--- START ---

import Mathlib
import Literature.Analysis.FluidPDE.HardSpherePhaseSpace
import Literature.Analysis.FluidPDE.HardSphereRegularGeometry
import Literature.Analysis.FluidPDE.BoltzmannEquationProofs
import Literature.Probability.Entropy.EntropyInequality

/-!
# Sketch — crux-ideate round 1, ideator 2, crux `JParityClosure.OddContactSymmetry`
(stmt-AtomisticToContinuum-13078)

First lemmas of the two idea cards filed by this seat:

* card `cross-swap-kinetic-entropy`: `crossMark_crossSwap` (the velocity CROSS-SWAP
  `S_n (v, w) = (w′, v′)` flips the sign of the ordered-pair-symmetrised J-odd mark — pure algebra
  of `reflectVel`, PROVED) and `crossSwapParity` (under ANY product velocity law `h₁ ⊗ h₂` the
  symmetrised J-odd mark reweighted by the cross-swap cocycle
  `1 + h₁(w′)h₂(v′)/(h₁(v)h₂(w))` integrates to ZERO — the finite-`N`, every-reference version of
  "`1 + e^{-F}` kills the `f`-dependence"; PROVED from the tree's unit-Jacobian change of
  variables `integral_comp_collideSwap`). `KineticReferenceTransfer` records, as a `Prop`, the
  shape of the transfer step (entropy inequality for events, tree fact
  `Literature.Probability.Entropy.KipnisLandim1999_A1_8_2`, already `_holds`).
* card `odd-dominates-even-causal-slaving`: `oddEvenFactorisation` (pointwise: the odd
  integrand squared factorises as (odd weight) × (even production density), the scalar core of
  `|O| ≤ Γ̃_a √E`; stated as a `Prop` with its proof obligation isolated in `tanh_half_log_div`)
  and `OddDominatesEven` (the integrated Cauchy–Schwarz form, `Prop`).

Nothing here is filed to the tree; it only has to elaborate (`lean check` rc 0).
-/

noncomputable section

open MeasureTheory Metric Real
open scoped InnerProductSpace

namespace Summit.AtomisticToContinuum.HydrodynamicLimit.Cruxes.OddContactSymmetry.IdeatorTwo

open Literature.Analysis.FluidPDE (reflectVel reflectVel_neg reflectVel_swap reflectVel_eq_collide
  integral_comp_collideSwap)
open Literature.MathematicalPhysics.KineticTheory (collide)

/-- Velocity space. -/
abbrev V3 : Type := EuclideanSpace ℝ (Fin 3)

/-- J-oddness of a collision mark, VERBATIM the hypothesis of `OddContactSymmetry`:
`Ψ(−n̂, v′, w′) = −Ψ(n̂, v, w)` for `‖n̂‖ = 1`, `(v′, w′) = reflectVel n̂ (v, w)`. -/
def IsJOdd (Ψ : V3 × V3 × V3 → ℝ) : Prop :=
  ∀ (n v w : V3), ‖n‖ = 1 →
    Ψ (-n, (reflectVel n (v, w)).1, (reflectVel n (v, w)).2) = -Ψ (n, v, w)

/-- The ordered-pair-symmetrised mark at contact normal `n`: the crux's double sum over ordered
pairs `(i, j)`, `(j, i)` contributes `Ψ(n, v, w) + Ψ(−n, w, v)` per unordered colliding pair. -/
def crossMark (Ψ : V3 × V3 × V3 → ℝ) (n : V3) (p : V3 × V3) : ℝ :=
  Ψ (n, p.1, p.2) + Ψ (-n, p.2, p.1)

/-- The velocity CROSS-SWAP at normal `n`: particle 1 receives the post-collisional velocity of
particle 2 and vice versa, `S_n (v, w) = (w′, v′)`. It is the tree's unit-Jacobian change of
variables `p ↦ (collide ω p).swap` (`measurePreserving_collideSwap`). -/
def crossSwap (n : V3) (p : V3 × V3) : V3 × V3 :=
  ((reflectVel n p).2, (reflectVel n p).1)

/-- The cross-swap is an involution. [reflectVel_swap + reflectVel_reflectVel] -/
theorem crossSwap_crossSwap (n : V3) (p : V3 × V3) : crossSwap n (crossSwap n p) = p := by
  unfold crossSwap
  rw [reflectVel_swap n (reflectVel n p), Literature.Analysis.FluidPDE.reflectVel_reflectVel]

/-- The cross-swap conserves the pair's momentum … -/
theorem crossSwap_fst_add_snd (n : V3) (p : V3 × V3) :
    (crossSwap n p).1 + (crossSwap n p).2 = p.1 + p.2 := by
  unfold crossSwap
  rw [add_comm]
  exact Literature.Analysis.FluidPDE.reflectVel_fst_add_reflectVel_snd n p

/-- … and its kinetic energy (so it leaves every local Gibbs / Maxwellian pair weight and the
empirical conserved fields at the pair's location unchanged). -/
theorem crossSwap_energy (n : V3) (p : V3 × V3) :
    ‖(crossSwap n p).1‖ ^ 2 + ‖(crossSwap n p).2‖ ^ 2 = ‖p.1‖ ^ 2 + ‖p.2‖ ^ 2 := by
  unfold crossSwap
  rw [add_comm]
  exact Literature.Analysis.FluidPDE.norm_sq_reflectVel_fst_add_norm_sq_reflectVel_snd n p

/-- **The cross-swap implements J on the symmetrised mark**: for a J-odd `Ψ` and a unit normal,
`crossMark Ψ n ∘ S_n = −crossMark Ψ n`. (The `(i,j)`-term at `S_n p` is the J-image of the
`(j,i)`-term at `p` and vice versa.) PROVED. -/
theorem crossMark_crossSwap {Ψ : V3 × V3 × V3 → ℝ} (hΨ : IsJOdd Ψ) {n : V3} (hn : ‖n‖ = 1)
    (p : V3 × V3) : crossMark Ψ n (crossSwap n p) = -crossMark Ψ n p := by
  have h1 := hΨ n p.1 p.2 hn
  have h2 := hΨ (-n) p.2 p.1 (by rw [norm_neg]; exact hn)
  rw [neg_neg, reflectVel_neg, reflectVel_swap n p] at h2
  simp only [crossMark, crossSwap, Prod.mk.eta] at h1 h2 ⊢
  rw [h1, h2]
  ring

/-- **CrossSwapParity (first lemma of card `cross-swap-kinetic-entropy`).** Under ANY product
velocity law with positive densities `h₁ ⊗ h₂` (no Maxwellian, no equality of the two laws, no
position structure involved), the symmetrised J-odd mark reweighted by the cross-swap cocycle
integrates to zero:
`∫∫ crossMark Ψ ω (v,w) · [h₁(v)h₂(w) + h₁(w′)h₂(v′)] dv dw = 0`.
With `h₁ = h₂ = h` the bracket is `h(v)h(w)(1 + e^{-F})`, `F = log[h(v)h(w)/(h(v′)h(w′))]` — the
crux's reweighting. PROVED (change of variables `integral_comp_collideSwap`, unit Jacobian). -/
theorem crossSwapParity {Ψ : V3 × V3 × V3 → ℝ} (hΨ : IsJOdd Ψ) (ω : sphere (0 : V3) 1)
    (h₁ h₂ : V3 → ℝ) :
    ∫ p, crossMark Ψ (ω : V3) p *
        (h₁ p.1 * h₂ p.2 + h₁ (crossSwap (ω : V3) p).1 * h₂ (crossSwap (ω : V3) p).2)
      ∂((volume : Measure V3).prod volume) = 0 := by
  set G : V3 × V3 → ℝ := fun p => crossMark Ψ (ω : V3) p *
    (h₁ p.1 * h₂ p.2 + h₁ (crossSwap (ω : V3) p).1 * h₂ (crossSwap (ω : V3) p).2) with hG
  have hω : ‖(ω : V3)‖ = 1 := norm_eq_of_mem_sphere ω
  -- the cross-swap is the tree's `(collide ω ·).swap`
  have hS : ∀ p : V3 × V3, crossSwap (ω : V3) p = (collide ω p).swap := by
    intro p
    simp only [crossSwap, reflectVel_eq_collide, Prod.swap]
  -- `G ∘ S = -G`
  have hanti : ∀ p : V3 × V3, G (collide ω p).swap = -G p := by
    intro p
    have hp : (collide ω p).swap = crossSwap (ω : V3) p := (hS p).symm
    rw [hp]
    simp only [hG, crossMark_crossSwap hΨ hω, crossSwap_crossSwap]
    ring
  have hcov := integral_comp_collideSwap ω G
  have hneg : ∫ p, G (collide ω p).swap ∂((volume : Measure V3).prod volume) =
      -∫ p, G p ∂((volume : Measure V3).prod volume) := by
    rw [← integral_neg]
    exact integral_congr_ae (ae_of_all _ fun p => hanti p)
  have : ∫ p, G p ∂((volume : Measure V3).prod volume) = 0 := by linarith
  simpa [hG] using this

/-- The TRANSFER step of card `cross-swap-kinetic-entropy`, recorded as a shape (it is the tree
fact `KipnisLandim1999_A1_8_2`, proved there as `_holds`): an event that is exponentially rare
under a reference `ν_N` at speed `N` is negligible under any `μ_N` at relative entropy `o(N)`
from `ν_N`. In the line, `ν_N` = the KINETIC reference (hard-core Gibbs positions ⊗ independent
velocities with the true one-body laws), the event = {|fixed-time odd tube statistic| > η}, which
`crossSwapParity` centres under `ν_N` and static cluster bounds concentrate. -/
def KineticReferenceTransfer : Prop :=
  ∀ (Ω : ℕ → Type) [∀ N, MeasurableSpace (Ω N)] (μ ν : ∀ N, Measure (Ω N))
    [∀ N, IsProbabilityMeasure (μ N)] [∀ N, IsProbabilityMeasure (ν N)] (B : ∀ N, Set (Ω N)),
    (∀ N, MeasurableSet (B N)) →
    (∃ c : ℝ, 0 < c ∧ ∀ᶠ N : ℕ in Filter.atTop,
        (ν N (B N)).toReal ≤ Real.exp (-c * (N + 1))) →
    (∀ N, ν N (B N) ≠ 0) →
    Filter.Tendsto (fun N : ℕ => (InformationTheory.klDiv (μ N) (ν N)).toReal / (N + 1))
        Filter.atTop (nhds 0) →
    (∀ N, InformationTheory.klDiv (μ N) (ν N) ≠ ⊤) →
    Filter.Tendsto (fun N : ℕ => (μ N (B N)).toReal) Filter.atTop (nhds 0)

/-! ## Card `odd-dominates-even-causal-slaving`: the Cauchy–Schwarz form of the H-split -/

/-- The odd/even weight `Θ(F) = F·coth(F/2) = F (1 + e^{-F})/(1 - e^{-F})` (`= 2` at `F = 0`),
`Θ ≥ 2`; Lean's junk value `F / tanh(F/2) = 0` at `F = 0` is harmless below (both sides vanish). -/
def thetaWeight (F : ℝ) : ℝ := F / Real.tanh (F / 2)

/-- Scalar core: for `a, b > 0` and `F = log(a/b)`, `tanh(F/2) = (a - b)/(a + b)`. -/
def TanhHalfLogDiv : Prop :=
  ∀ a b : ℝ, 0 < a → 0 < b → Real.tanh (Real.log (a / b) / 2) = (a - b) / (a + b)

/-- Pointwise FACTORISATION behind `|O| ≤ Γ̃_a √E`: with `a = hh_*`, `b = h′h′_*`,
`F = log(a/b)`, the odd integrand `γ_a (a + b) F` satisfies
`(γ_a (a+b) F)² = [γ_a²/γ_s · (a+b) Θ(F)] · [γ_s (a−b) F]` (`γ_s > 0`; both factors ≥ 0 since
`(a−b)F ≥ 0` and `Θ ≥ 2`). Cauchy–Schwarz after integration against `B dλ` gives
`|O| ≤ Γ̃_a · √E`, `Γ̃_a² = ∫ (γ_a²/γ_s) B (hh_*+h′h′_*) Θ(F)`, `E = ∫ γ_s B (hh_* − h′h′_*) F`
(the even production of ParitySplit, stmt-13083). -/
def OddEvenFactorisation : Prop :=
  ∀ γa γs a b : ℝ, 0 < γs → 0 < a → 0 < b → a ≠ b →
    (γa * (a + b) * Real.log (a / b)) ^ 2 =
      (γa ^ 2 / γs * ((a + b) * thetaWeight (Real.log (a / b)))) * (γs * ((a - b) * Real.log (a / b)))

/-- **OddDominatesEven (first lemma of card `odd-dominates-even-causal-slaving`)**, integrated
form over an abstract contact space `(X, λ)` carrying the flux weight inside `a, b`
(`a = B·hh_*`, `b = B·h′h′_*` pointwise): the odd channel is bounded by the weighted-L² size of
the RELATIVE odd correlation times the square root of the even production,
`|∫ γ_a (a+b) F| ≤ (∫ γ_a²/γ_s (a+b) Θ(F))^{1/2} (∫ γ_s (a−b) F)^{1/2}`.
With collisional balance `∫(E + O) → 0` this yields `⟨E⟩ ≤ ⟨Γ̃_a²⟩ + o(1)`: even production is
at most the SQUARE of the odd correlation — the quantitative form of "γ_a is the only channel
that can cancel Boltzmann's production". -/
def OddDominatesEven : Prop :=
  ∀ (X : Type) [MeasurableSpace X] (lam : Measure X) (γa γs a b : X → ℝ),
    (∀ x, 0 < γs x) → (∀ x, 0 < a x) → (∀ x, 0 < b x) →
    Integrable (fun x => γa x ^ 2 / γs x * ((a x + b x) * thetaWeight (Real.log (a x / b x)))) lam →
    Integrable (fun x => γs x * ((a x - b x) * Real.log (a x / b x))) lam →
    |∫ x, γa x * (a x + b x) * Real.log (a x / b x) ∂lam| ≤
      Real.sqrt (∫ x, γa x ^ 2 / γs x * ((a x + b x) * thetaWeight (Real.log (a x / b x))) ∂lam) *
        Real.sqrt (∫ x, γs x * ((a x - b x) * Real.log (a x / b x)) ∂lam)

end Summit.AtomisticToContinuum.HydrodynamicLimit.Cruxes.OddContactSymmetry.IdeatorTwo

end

--- END ---

→ **TASK GOAL**: Could you copy each line in the listing above that includes the word "this"?

→ **TASK SOLUTION**:
First lemmas of the two idea cards filed by this seat:
  simpa [hG] using this
With collisional balance `∫(E + O) → 0` this yields `⟨E⟩ ≤ ⟨Γ̃_a²⟩ + o(1)`: even production is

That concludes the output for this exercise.